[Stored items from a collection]
###

/-- **OUT OF Σ₃ AT A RATIONAL POINT WITH A DEEP, LARGE POLE PRIME.** `λ ∈ ℚ`, `T` a genuine Θ-volume datum at `(ratPoint λ, l)` (`l` prime),
`p ∉ {2, 3, 5, l}` a prime with **`30·l < p`** at which `j(λ)` has a pole of exact order `h ≥ 1` with **`56·l ≤ (l − 3)·h`** ⟹ the `K`-level pilot
datum is OUTSIDE Σ₃ for EVERY analytic logarithm family: `¬ HStar (pilotDataOfK T.D T.K) hlog`. At the bad place `x₀ ∣ p` of
`GenuineK.exists_bad_tame_place_of_ord_neg`: `ord_v(q_v) = h·e(v|p)`; `[K:ℚ] ≤ 184320·l⁴ ≤ p⁴` (`finrank_rat_K_le_ratPoint`) so `6 + 2·log_p[K:ℚ] ≤ 14`;
then g0's `not_hStar_pilotDataOfK_of_heavy_top` (p472523). [cite: Mochizuki2012, IUTchI Def. 3.1 (b)(c) pp. 61–62; IUTchIV Prop. 1.2 p. 10,
Prop. 1.3 p. 12, Thm. 1.10 Step (ii) p. 24] [claim: Mochizuki2012, status: disputed] -/
theorem not_hStar_ratPoint_of_pole {q : ℚ} {l : ℕ} (T : ThetaVolumeDatumAt (ratPoint q) l) (hP : ratPoint q ∈ UP) (hl : l.Prime)
    (pp : Nat.Primes) (hp2 : (pp : ℕ) ≠ 2) (hp3 : (pp : ℕ) ≠ 3) (hp5 : (pp : ℕ) ≠ 5) (hpl : (pp : ℕ) ≠ l) (h30 : 30 * l < (pp : ℕ))
    {h : ℕ} (hh : 0 < h) (hord : ∀ u : HeightOneSpectrum (𝓞 ℚ), natGenerator u = (pp : ℕ) → ord ℚ u (jInv q) = -(h : ℤ))
    (hineq : 56 * l ≤ (l - 3) * h) :
    letI := T.instFieldF; letI := T.instNumberFieldF; letI := T.instAlgebraF; letI := T.instFieldK
    letI := T.instNumberFieldK; letI := T.instAlgebraK; letI := T.instFieldFbar; letI := T.instAlgebraFbar
    letI := T.instAlgebraKFbar; letI := T.instIsElliptic
    ∀ (logv : PadicLogs T.K) (hlog : LogvAnalytic logv), ¬ HStar (pilotDataOfK T.D T.K) hlog := by
  letI := T.instFieldF; letI := T.instNumberFieldF; letI := T.instAlgebraF; letI := T.instFieldK
  letI := T.instNumberFieldK; letI := T.instAlgebraK; letI := T.instFieldFbar; letI := T.instAlgebraFbar
  letI := T.instAlgebraKFbar; letI := T.instIsElliptic
  intro logv hlog
  haveI : Fact (pp : ℕ).Prime := ⟨pp.2⟩
  have hl5 : 5 ≤ l := T.D.five_le_l
  -- the place `v₀` of `ℚ` over `p`: pole of order `h`, `e(v₀|p) = 1`
  set v₀ : HeightOneSpectrum (𝓞 ℚ) := (primesEquiv (R := 𝓞 ℚ)).symm ⟨pp.1, pp.2⟩ with hv₀def
  have hgen : natGenerator v₀ = (pp : ℕ) := UniformWitness.natGenerator_primesEquiv_symm pp.1 pp.2
  have hv₀ : ((pp : ℕ) : 𝓞 ℚ) ∈ v₀.asIdeal := FreyP6Engine.natCast_mem_asIdeal pp.1 pp.2
  have hram₀ : ramIdx ℚ v₀ = 1 := by
    rw [ramIdx_eq]; exact Literature.NumberTheory.EllipticCurves.Fisher2016.ramificationIdx_int_rat_eq_one v₀
  have hv₀e : ¬ (pp : ℕ) ∣ ramIdx ℚ v₀ := by rw [hram₀]; exact pp.2.not_dvd_one
  have hm : ord ℚ v₀ (jInv q) = -(h : ℤ) := hord v₀ hgen
  -- a BAD place `x₀ ∣ p` of the `K`-level pilot datum
  obtain ⟨x₀, hx₀S, -, -, -⟩ := GenuineK.exists_bad_tame_place_of_ord_neg T hP hl pp hp2 hp3 hp5 hpl v₀ hv₀ hv₀e hm hh
  set w := placeOf (pilotDataOfK T.D T.K) pp.1 x₀ with hwdef
  set v := finBelow T.F T.K w with hvdef
  set u₀ := finBelow (ratPoint q).F T.F v with hu₀def
  have hw_under : w.under (𝓞 T.F) = v := rfl
  have hv_under : v.under (𝓞 (ratPoint q).F) = u₀ := rfl
  obtain ⟨u₁, hu₁⟩ : ∃ u₁ : HeightOneSpectrum (𝓞 ℚ), u₁ = finBelow (ratPoint q).F T.F v := ⟨_, rfl⟩
  have hu₁gen : natGenerator u₁ = (pp : ℕ) :=
    GenuineK.natGenerator_eq_of_eq_finBelow_placeOf T pp x₀ u₁ (by rw [hu₁, hvdef, hwdef])
  have hordu₀ : Literature.IUT.LogVolume.ord (ratPoint q).F (finBelow (ratPoint q).F T.F v) (jInv (ratPoint q).x) = -(h : ℤ) := by
    have := hord u₁ hu₁gen
    rw [hu₁] at this
    exact this
  -- `v ∈ 𝕍(F)^bad`, `ord_v(q_v) = h·e(v|u₀)`
  have hvVFbad : FinitePlace.mk v ∈ T.D.VFbad := (mem_pilotDataOfK_S_iff T.D T.K w).mp hx₀S
  have hq : (qParamOrd T.E v : ℤ) = (Ideal.ramificationIdx' u₀.asIdeal v.asIdeal : ℤ) * h := by
    have h1 := ThetaData.neg_ord_j_eq_ramificationIdx_mul_qParamOrd_of_under_mem_VFbad T.D (w := w)
      (by rw [hw_under]; exact hvVFbad)
    rw [hw_under] at h1
    have h2 : Literature.IUT.LogVolume.ord T.K w (algebraMap T.F T.K T.E.j) =
        (Ideal.ramificationIdx' v.asIdeal w.asIdeal : ℤ) * ((Ideal.ramificationIdx' u₀.asIdeal v.asIdeal : ℤ) * (-(h : ℤ))) := by
      rw [Cor22.ord_algebraMap_eq w, T.j_eq, Cor22.ord_algebraMap_eq v, hordu₀]
    rw [h2] at h1
    have hne : (Ideal.ramificationIdx' v.asIdeal w.asIdeal : ℤ) ≠ 0 := by
      exact_mod_cast Ideal.IsDedekindDomain.ramificationIdx'_ne_zero_of_liesOver w.asIdeal v.ne_bot
    have h3 : (Ideal.ramificationIdx' v.asIdeal w.asIdeal : ℤ) * (qParamOrd T.E v : ℤ) =
        (Ideal.ramificationIdx' v.asIdeal w.asIdeal : ℤ) * ((Ideal.ramificationIdx' u₀.asIdeal v.asIdeal : ℤ) * h) := by
      linarith
    exact mul_left_cancel₀ hne h3
  have hq' : qParamOrd T.E v = Ideal.ramificationIdx' u₀.asIdeal v.asIdeal * h := by exact_mod_cast hq
  -- `e(v|p) = e(v|u₀)`
  have hramu₀ : ramIdx (ratPoint q).F u₀ = 1 := by
    rw [ramIdx_eq]; exact Literature.NumberTheory.EllipticCurves.Fisher2016.ramificationIdx_int_rat_eq_one u₀
  have hramv : ramIdx T.F v = Ideal.ramificationIdx' u₀.asIdeal v.asIdeal := by
    rw [ramIdx_eq, ThetaData.absRamificationIdx_eq_ramIdx_mul (F := (ratPoint q).F) v, hv_under, hramu₀, one_mul]
  have he1 : 1 ≤ Ideal.ramificationIdx' u₀.asIdeal v.asIdeal :=
    Nat.one_le_iff_ne_zero.2 (Ideal.IsDedekindDomain.ramificationIdx'_ne_zero_of_liesOver v.asIdeal u₀.ne_bot)
  -- `[K:ℚ] ≤ 184320·l⁴ ≤ (30l)⁴ ≤ p⁴`, so `log_p [K:ℚ] ≤ 4`
  have hfin : finrank ℚ T.K ≤ (pp : ℕ) ^ 4 := by
    refine T.finrank_rat_K_le_ratPoint.trans ?_
    calc 184320 * l ^ 4 ≤ (30 * l) ^ 4 := by nlinarith [Nat.zero_le (l ^ 4)]
      _ ≤ (pp : ℕ) ^ 4 := Nat.pow_le_pow_left h30.le 4
  have hpR : (1 : ℝ) < ((pp : ℕ) : ℝ) := by exact_mod_cast pp.2.one_lt
  have hfinpos : (0 : ℝ) < (finrank ℚ T.K : ℝ) := by exact_mod_cast Module.finrank_pos
  have hlogb : Real.logb (pp : ℕ) (finrank ℚ T.K) ≤ 4 := by
    rw [Real.logb_le_iff_le_rpow hpR hfinpos]
    have : ((finrank ℚ T.K : ℕ) : ℝ) ≤ (((pp : ℕ) ^ 4 : ℕ) : ℝ) := by exact_mod_cast hfin
    simpa [Real.rpow_natCast] using this
  -- the heavy inequality of `not_hStar_pilotDataOfK_of_heavy_top`
  refine not_hStar_pilotDataOfK_of_heavy_top T.D hlog pp (by have := pp.2.two_le; omega) x₀ hx₀S ?_
  change 4 * (l : ℝ) * (ramIdx T.F v : ℝ) * (6 + 2 * Real.logb (pp : ℕ) (finrank ℚ T.K)) ≤ ((l : ℝ) - 3) * (qParamOrd T.E v : ℝ)
  rw [hramv, hq']
  set e := Ideal.ramificationIdx' u₀.asIdeal v.asIdeal with hedef
  have heR : (1 : ℝ) ≤ (e : ℝ) := by exact_mod_cast he1
  have hlR : (5 : ℝ) ≤ (l : ℝ) := by exact_mod_cast hl5
  have hineqR : (56 : ℝ) * l ≤ ((l : ℝ) - 3) * h := by
    have h' : ((56 * l : ℕ) : ℝ) ≤ (((l - 3) * h : ℕ) : ℝ) := by exact_mod_cast hineq
    rw [Nat.cast_mul, Nat.cast_mul, Nat.cast_sub (by omega)] at h'
    simpa using h'
  have h14 : 6 + 2 * Real.logb (pp : ℕ) (finrank ℚ T.K) ≤ 14 := by linarith
  push_cast
  calc 4 * (l : ℝ) * (e : ℝ) * (6 + 2 * Real.logb (pp : ℕ) (finrank ℚ T.K))
      ≤ 4 * (l : ℝ) * (e : ℝ) * 14 := mul_le_mul_of_nonneg_left h14 (by positivity)
    _ = (56 * (l : ℝ)) * e := by ring
    _ ≤ (((l : ℝ) - 3) * h) * e := mul_le_mul_of_nonneg_right hineqR (by positivity)
    _ = ((l : ℝ) - 3) * ((e : ℝ) * h) := by ring

/-- **Every genuine Θ-volume datum over `(ratPoint λ_{r,32}, l)` has its `K`-level pilot datum OUTSIDE Σ₃** for primes `l ≥ 24` and `r > 30·l`
(pole of order `64` at `r`; `56l ≤ 64(l−3)`). [cite: Mochizuki2012, IUTchI Def. 3.1 (b)(c) pp. 61–62; IUTchIV Prop. 1.2 p. 10, Prop. 1.3 p. 12]
[claim: Mochizuki2012, status: disputed] -/
theorem not_hStar_of_datum {r l : ℕ} (T : ThetaVolumeDatumAt (ratPoint (((r ^ 32 : ℕ) : ℚ) / ((r ^ 32 + 1 : ℕ) : ℚ))) l)
    (hl : l.Prime) (hl24 : 24 ≤ l) (hr : r.Prime) (h30 : 30 * l < r) :
    letI := T.instFieldF; letI := T.instNumberFieldF; letI := T.instAlgebraF; letI := T.instFieldK
    letI := T.instNumberFieldK; letI := T.instAlgebraK; letI := T.instFieldFbar; letI := T.instAlgebraFbar
    letI := T.instAlgebraKFbar; letI := T.instIsElliptic
    ∀ (logv : PadicLogs T.K) (hlog : LogvAnalytic logv), ¬ HStar (pilotDataOfK T.D T.K) hlog :=
  not_hStar_ratPoint_of_pole T (mem_UP r 32 hr.pos) hl ⟨r, hr⟩ (by change r ≠ 2; omega) (by change r ≠ 3; omega)
    (by change r ≠ 5; omega) (by change r ≠ l; omega) h30 (h := 64) (by norm_num)
    (fun u hu => by rw [ord_jInv_of_natGenerator_eq r 32 hr (by omega) (by norm_num) u hu]) (by omega)

end Out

###

What you should do » Quote the records from their first line to the line with "a prime with", inclusive, without adding or dropping anything.

Task response »
/-- **OUT OF Σ₃ AT A RATIONAL POINT WITH A DEEP, LARGE POLE PRIME.** `λ ∈ ℚ`, `T` a genuine Θ-volume datum at `(ratPoint λ, l)` (`l` prime),
`p ∉ {2, 3, 5, l}` a prime with **`30·l < p`** at which `j(λ)` has a pole of exact order `h ≥ 1` with **`56·l ≤ (l − 3)·h`** ⟹ the `K`-level pilot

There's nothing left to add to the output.